When they were younger, both my kids were fans of Dr Seuss's Sleep Book (as I was in my turn). Among the delights for a small bed-time reader, Dr Seuss provides real time statistics about the number of people currently asleep, and (like a good statistics provider) publishes his methodology:
"We find out how many, we learn the amount,
By an Audio-Telly-o-Tally-o Count.
On a mountain, halfway between Reno and Rome,
We have a machine in a plexiglass dome
Which listens and looks into everyone's home.
And whenever is sees a new sleeper go flop,
It jiggles and lets a new Biggel-Ball drop.
Our chap counts these ballls as they plup in a cup,
And that's how we know who is down and who's up."
There's also a wonderfully goofy illustration of the machine, and I think it was this, rather than any predestination to work on usage statistics that made this one of my favourite parts of the book when I was a child.
In the real world, web usage statistics sometimes seem to offer the power (and intrusion) of the Audio-Telly-o-Tally-o Count, only to snatch it away again, and offer subtly different statistics, with various caveats.
As an example, suppose you own a website, and understandably want to know "how many visits did people make to my site in the last week?"
If you had an Audio-Telly-o-Tally-o Count, your "chap" would magically listen and look into everyone's home or ofice, find people actually visiting the site ...and then all that remains is to count the Biggel-Balls.
Of course, that's not what a usage stats tool does.
When someone requests a page from your website, their browser sends one or more requests to your website's "webserver" to send the text, images and other content that the customer needs to view the page. Along with that request comes some information about the customer's computer - its IP address, operating system, screen size, and some information about the kind of browser the customer is using. It also often tells us the URL of the page the customer came from. The webserver can record all this (in a file called a "server log") along with the time of the request, for analysis later. This combination of facts is fairly unique to the computer - think of it perhaps as being like a footprint. When the customer requests the next page, all this happens again, creating a further "footprint". As the customer visits further pages, his or her computer creates a series of further "footprints" - the process of following their visit for analysis purposes is a bit like following a trail of footprints down a beach.
For competeness here I should say that not all analysis runs from server logs. In a popular alternative the webserver includes a small program with each webpage that the customer's browser runs when it assembles the page. The "small program" (used for example by Google Analytics) causes a message to be sent out to a log file for analysis later. And there are other methods. For the purposes of the discussion here, it comes to much the same thing.
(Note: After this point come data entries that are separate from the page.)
import Summits.QuantumFields.YangMills.Theorems.LangevinControlUVFemtoCurvatureTwoPointCOddVarianceBulk
import HarnessLib

/-!
# Route `LangevinControlUV`, crux `FemtoCurvatureTwoPointC` (stmt-QuantumFields-16204), line
# `conditional-covariance-floor` — stub V-corner (`stub_varianceCeilingCorner`): the variance
# ceiling in the deep-femto corner `L⁴ < log β`, BOTH parities, REDUCED to the uniform corner doubling

The skeleton stub V-corner (reshape v3) asks, for a compact simple `G`, a faithful unitary `r` and a
GIVEN box coupling `u` carrying the R-bundle, for `β₁ C'` with
`Var_{L,β}(P_0^{01}) = E(P_0·P_0) − E(P_0)² ≤ C'·u(8,β)²` on every window box `L ≥ 8` in the corner
`L⁴ < log β`, `P_x = N − Re tr r.ρ(U_{x;01})`. Everything else of the variance clause V is landed:
EVEN boxes with `log β ≤ L⁴` (`TorusGauge.varianceCeilingEven_bulk4`, p153416; p150733/p155166) and
ODD boxes with `log β ≤ L⁴` (`OddVariance.varianceCeilingOdd_bulk4`, p161704). Both proofs use the
restriction `log β ≤ L⁴` ONLY through the volume-uniform torus doubling
`Z_L(β/2) ≤ e^{A L⁴} Z_L(β)` (`TorusGauge.uniformDoubling_bulk4`).

This file makes that observation a kernel-checked BRIDGE. It isolates the doubling as a POINTWISE
hypothesis at one `(L, β)`:

* `CornerVariance.varianceEven_of_doubling` — even `L`, `2 ≤ β`, doubling at `(L, β)` with constant
  `A` ⟹ `Var ≤ (16 e^{A}/e²)/β²` (chessboard estimate p114602 + AM–GM
  `PlaquetteVariance.wilsonExpectation_prod_sq_le` + Gibbs–Jensen `⟨e^{βS/2}⟩_β = Z(β/2)/Z(β)`; the
  body of `varianceCeilingEven_bulk4` verbatim);
* `CornerVariance.varianceOdd_of_doubling` — odd `L ≥ 3`, `2 ≤ β`, doubling at `(L, β)` ⟹
  `Var ≤ (16 e^{16 max(A,0)}/e²)/β²` (partial chessboard on odd tori `OddChessboard.odd_partialChessboard`,
  p161454, `n⁴` sites with `L < 2n`, + `OddVariance.integral_prod_plaq_sq_le`; the body of
  `varianceCeilingOdd_bulk4` verbatim);
* `CornerVariance.varianceCeiling_corner_of_UDC` — the `u`-free corner ceiling on BOTH parities,
  `Var ≤ C/β²` for `L ≥ 2`, `2 ≤ β`, `L⁴ < log β`, FROM the uniform corner doubling UDC
  (`∃ A, ∀ L ≥ 2, ∀ β ≥ 2, L⁴ < log β → Z_L(β/2) ≤ e^{AL⁴} Z_L(β)`, second countability of `G` read
  off the faithful `r`);
* `varianceCeilingCorner_of_uniformDoublingCorner` (registered sub-goal,
  `--supports stmt-QuantumFields-16204`) — UDC ⟹ the registered stub statement VERBATIM, by the
  bare-size conversion `C/β² ≤ (max C 0/c₈²)·u(8,β)²` of p155166/p161704 (only `0 < c₈` and
  `c₈ ≤ β·u(8,β)` of the R-bundle are used; the window hypothesis and compact simplicity are unused).

What stays OPEN: UDC itself (`uniformDoubling_corner`) — the `2D·log β` holonomy slack of the landed
torus free-energy sandwich `|log Z_L(β) + (3D/2)L⁴ log β| ≤ A L⁴ + 2D log β` (`…CTorusLower` p146937,
`…CBulkDoublingSharp` p153416): the exact fixed-`L` Laplace exponent of `Z_L` at the commuting variety
`Hom(ℤ⁴, G)`, uniformly in `L`. Nothing here is physics beyond the cited landed theorems; no named
facts, no new definitions.
-/

set_option autoImplicit false

noncomputable section

open scoped BigOperators
open Filter Topology MeasureTheory
open Literature.MathematicalPhysics.QuantumFieldTheory
open Summit.QuantumFields.YangMills.Theorems.FemtoCurvatureTwoPoint.PlaquetteVariance
open Summit.QuantumFields.YangMills.Cruxes.FemtoCurvatureTwoPoint.GenericStepGammaEncoding
  (PlaquetteChessboardEven plaquetteChessboardEven_holds)

namespace Summit.QuantumFields.YangMills.Theorems.FemtoCurvatureTwoPointC

namespace CornerVariance

section Pointwise

variable {G : Type} [Group G] [TopologicalSpace G] [IsTopologicalGroup G] [CompactSpace G]
  [MeasurableSpace G] [BorelSpace G]

/-- **Even torus: doubling at `(L, β)` ⟹ variance ceiling at `(L, β)`.** For a compact group `G`
with a lattice representation `r`, an EVEN torus `(ℤ/L)⁴` and `2 ≤ β`: if
`Z_L(β/2) ≤ e^{A L⁴} Z_L(β)` then `⟨P_0 P_0⟩_β − ⟨P_0⟩_β² ≤ (16 e^{A}/e²)·(β²)⁻¹`,
`P_0 = N − Re tr r.ρ(U_{0;01})` — chessboard estimate (`plaquetteChessboardEven_holds`, p114602) with
`f = min(t², 4N²)`, AM–GM `⟨∏ₓ P_x²⟩ ≤ (4/(eβ))^{2L⁴} Z(β/2)/Z(β)`, and the `L⁴`-th root. The body of
`TorusGauge.varianceCeilingEven_bulk4` with the doubling taken as a hypothesis. -/
-- adapted from `TorusGauge.varianceCeilingEven_bulk4` (`…CBulkDoublingSharp`, p153416)
theorem varianceEven_of_doubling (r : LatticeRep G) (A : ℝ) (L : ℕ) [NeZero L] (hL : Even L)
    (β : ℝ) (hβ : 2 ≤ β)
    (hdbl : (partitionFunction (d := 4) (L := L) r.ρ (β / 2)).toReal ≤
      Real.exp (A * (L : ℝ) ^ 4) * (partitionFunction (d := 4) (L := L) r.ρ β).toReal)
    (P : (Fin 4 → ZMod L) → Fin 4 → Fin 4 → GaugeConfig 4 L G → ℝ)
    (E : (GaugeConfig 4 L G → ℝ) → ℝ)
    (hP : P = fun x i j U => (r.N : ℝ) - (r.ρ (plaquetteHolonomy U x i j)).trace.re)
    (hE : E = fun F => wilsonExpectation r.ρ β F) :
    E (fun U => P 0 0 1 U * P 0 0 1 U) - E (P 0 0 1) * E (P 0 0 1) ≤
      16 * Real.exp A / Real.exp 1 ^ 2 * (β ^ 2)⁻¹ := by
  subst hP hE
  dsimp only
  have hβ0 : 0 < β := by linarith
  -- (i) `|Var P| ≤ ⟨P²⟩`
  have hXm := measurable_plaq01 r.ρ r.continuous (0 : Site 4 L)
  have hXb : ∀ U : GaugeConfig 4 L G,
      |(r.N : ℝ) - (r.ρ (plaquetteHolonomy U 0 0 1)).trace.re| ≤ 2 * r.N := fun U => by
    obtain ⟨h0, h2'⟩ := plaqField_mem r.ρ r.continuous (plaquetteHolonomy U 0 0 1)
    rw [abs_of_nonneg h0]
    exact h2'
  have hvar := abs_var_le_wilsonExpectation_sq r.ρ r.continuous β hXm hXb
  -- (ii) chessboard (landed, all even tori) with `f = min (t², 4N²)`, `f(P_x) = P_x²`
  have hCh : PlaquetteChessboardEven := plaquetteChessboardEven_holds
  unfold PlaquetteChessboardEven at hCh
  have hmin : ∀ (U : GaugeConfig 4 L G) (x : Site 4 L),
      min (((r.N : ℝ) - (r.ρ (plaquetteHolonomy U x 0 1)).trace.re) ^ 2) ((2 * (r.N : ℝ)) ^ 2) =
        ((r.N : ℝ) - (r.ρ (plaquetteHolonomy U x 0 1)).trace.re) ^ 2 := fun U x => by
    obtain ⟨h0, h2'⟩ := plaqField_mem r.ρ r.continuous (plaquetteHolonomy U x 0 1)
    exact min_eq_left (pow_le_pow_left₀ h0 h2' 2)
  have hf := hCh G r.N r.ρ r.continuous r.mem_unitary L hL β hβ0.le
    (fun t => min (t ^ 2) ((2 * (r.N : ℝ)) ^ 2))
    ((continuous_id.pow 2).min continuous_const).measurable
    (fun t => le_min (sq_nonneg t) (sq_nonneg _)) ⟨(2 * (r.N : ℝ)) ^ 2, fun t => min_le_right _ _⟩
  simp only [hmin] at hf
  -- (iii)–(v) `⟨∏ₓ P_x²⟩ ≤ M^{L⁴}` with `M = (4/(eβ))² e^{A}`
  have hprod : wilsonExpectation r.ρ β (fun U : GaugeConfig 4 L G =>
      ∏ x : Site 4 L, ((r.N : ℝ) - (r.ρ (plaquetteHolonomy U x 0 1)).trace.re) ^ 2) ≤
        ((4 / (Real.exp 1 * β)) ^ 2 * Real.exp A) ^ (L ^ 4) := by
    refine (wilsonExpectation_prod_sq_le r.ρ r.continuous hβ0).trans ?_
    have hZ := partitionFunction_toReal_pos (d := 4) (L := L) r.ρ r.continuous β
    have hratio : (partitionFunction (d := 4) (L := L) r.ρ (β / 2)).toReal /
        (partitionFunction (d := 4) (L := L) r.ρ β).toReal ≤ Real.exp (A * (L : ℝ) ^ 4) := by
      rw [div_le_iff₀ hZ]
      exact hdbl
    calc (4 / (Real.exp 1 * β)) ^ (2 * L ^ 4) *
          ((partitionFunction (d := 4) (L := L) r.ρ (β / 2)).toReal /
            (partitionFunction (d := 4) (L := L) r.ρ β).toReal)
        ≤ (4 / (Real.exp 1 * β)) ^ (2 * L ^ 4) * Real.exp (A * (L : ℝ) ^ 4) :=
          mul_le_mul_of_nonneg_left hratio (pow_nonneg (by positivity) _)
      _ = ((4 / (Real.exp 1 * β)) ^ 2 * Real.exp A) ^ (L ^ 4) := by
          rw [pow_mul, mul_pow, ← Real.exp_nat_mul]
          congr 2
          push_cast
          ring
  -- (vi) the `L⁴`-th root
  have hroot : (wilsonExpectation r.ρ β (fun U : GaugeConfig 4 L G =>
      ∏ x : Site 4 L, ((r.N : ℝ) - (r.ρ (plaquetteHolonomy U x 0 1)).trace.re) ^ 2)) ^
        ((1 : ℝ) / (L : ℝ) ^ 4) ≤ (4 / (Real.exp 1 * β)) ^ 2 * Real.exp A := by
    have h0 : 0 ≤ wilsonExpectation r.ρ β (fun U : GaugeConfig 4 L G =>
        ∏ x : Site 4 L, ((r.N : ℝ) - (r.ρ (plaquetteHolonomy U x 0 1)).trace.re) ^ 2) :=
      wilsonExpectation_nonneg r.ρ β fun U => Finset.prod_nonneg fun x _ => sq_nonneg _
    have hM0 : 0 ≤ (4 / (Real.exp 1 * β)) ^ 2 * Real.exp A := by positivity
    have hk0 : L ^ 4 ≠ 0 := pow_ne_zero 4 (NeZero.ne L)
    calc _ ≤ (((4 / (Real.exp 1 * β)) ^ 2 * Real.exp A) ^ (L ^ 4)) ^ ((1 : ℝ) / (L : ℝ) ^ 4) :=
          Real.rpow_le_rpow h0 hprod (by positivity)
      _ = (4 / (Real.exp 1 * β)) ^ 2 * Real.exp A := by
          rw [one_div, ← Nat.cast_pow]
          exact Real.pow_rpow_inv_natCast hM0 hk0
  -- assembly: `Var ≤ |Var| ≤ ⟨P²⟩ ≤ ⟨∏ₓ P_x²⟩^{1/L⁴} ≤ (4/(eβ))² e^{A} = C · (β²)⁻¹`
  have hβne : β ≠ 0 := hβ0.ne'
  calc _ ≤ (4 / (Real.exp 1 * β)) ^ 2 * Real.exp A :=
        (le_abs_self _).trans (hvar.trans (hf.trans hroot))
    _ = 16 * Real.exp A / Real.exp 1 ^ 2 * (β ^ 2)⁻¹ := by
        field_simp
        ring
As another aside, it is of course sometimes possible to requre every user to log in, and then to follow their individually-identified activity with a cookie. That provides more detailed information, but is not always desirable (in some circumstances requiring people to log in makes them go away instead; not everyone will accept cookies, and so on).
Pushing on with the "footprints on the beach" analogy, it's worth noting that we have a science ficton or fantasy beach here - trails can suddenly start as if someone was teleported in by futuristic technology or magic (e.g. the customer came in from a bookmark, or typed the URL of our page rather than following a link that we can detect). Similarly, trails of footprints almost always suddenly stop (e.g. the customer stopped using their browser, or went to another site). The way the Internet works means that customers don't have to do anything formally to leave your site; they just stop requesting pages.
Imagine now a detective following these following these trails of footprints around on the beach. How do the clues compare with the Audio-Telly-o-Tally-o Count?
The detective has the following problems:
- "Footprints" are fairly unique to a given computer, but not completely so. If Big Corporation Inc. has bought a batch of identical computers and successfully forbids its staff from customizing them in any way, then all the computers will have identical footrprints. The detective may struggle to sort out all those size 42 Converse Sneakers. The usual counting rule is to count all this as one user (technically one "unique browser") whereas the the Audio-Telly-o-Tally-o Count can magicallly see several people, and so drops several Biggel-Balls.
- The Audio-Telly-o-Tally-o Count magically sees exactly where people stop using your website and do something else - and where they are still on the website, but not requesting pages. The detective only has the observation that the footprints stopped (the standard is to declare that a user session has ended if there are no more page requests for 30 minutes). Clearly this is arbitrary - the Audio-Telly-o-Tally-o Count might know that the user is still avidly reading a long web page, has broken off to answer the phone etc. So we might get one Biggel-Ball, as opposed to counting a new session each time there is a 30-minute gap.
- The detective is counting "footprints" of a computer, not the people behind it. So imagine a public library which has one computer, on which people come and go all day, many of them looking at your website. The Audio-Telly-o-Tally-o Count magicallly follows this, counting the people coming and going. The detective, following computer-generated "footprints" does not know that a different human is now filling those shoes. If there's a 30-minute break, of course the detective assumes this is a new session, but if the queue at the computer is moving swiftly enough, then this won't happen often, and several different humans will be counted as one visit.
- The Audio-Telly-o-Tally-o Count magically watches as a user switches from their desktop PC to their laptop or mobile device, or their computer at home, and can tell that this is one human continuing his or her visit. But each of these devices has a different footprint for the detective - the trainers suddenly stop, and a pair of heels carry on down the beach. So (unless the customer identifies themselves, e.g. by logging in) the detective counts a new visit each time the user switches device.
So, since we do not have an Audio-Telly-o-Tally-o Count, we can't count "visits" exactly in the common-sense meaning of the term. We can count "unique browsers" and "sessions" and combine those into a "visit" - a statistic which has some sources of error, but at least the major sources of error are known and the statistic is captured by a known and reproducible method. Note that the methodology is such that errors will usually result in under-counting: probably better for the business and its advertisers than getting an inflated idea of the traffic. It's currently the best that can be done, not due to the limitations of your usage analytics tool or usage analytics people, but due to problems with what you can actually measure, and the decisions you have to make to interpret this.
That takes us into the realm of the many things where "I don't see why we can't just..." meets "It's a bit more complicated than that" . But that needs a whole new blog post.
So this time I think the last word belongs to Dr Seuss, and his observation ("One Fish, Two Fish, Red Fish, Blue Fish") that:
"Every day from here to there,
Funny things are everywhere."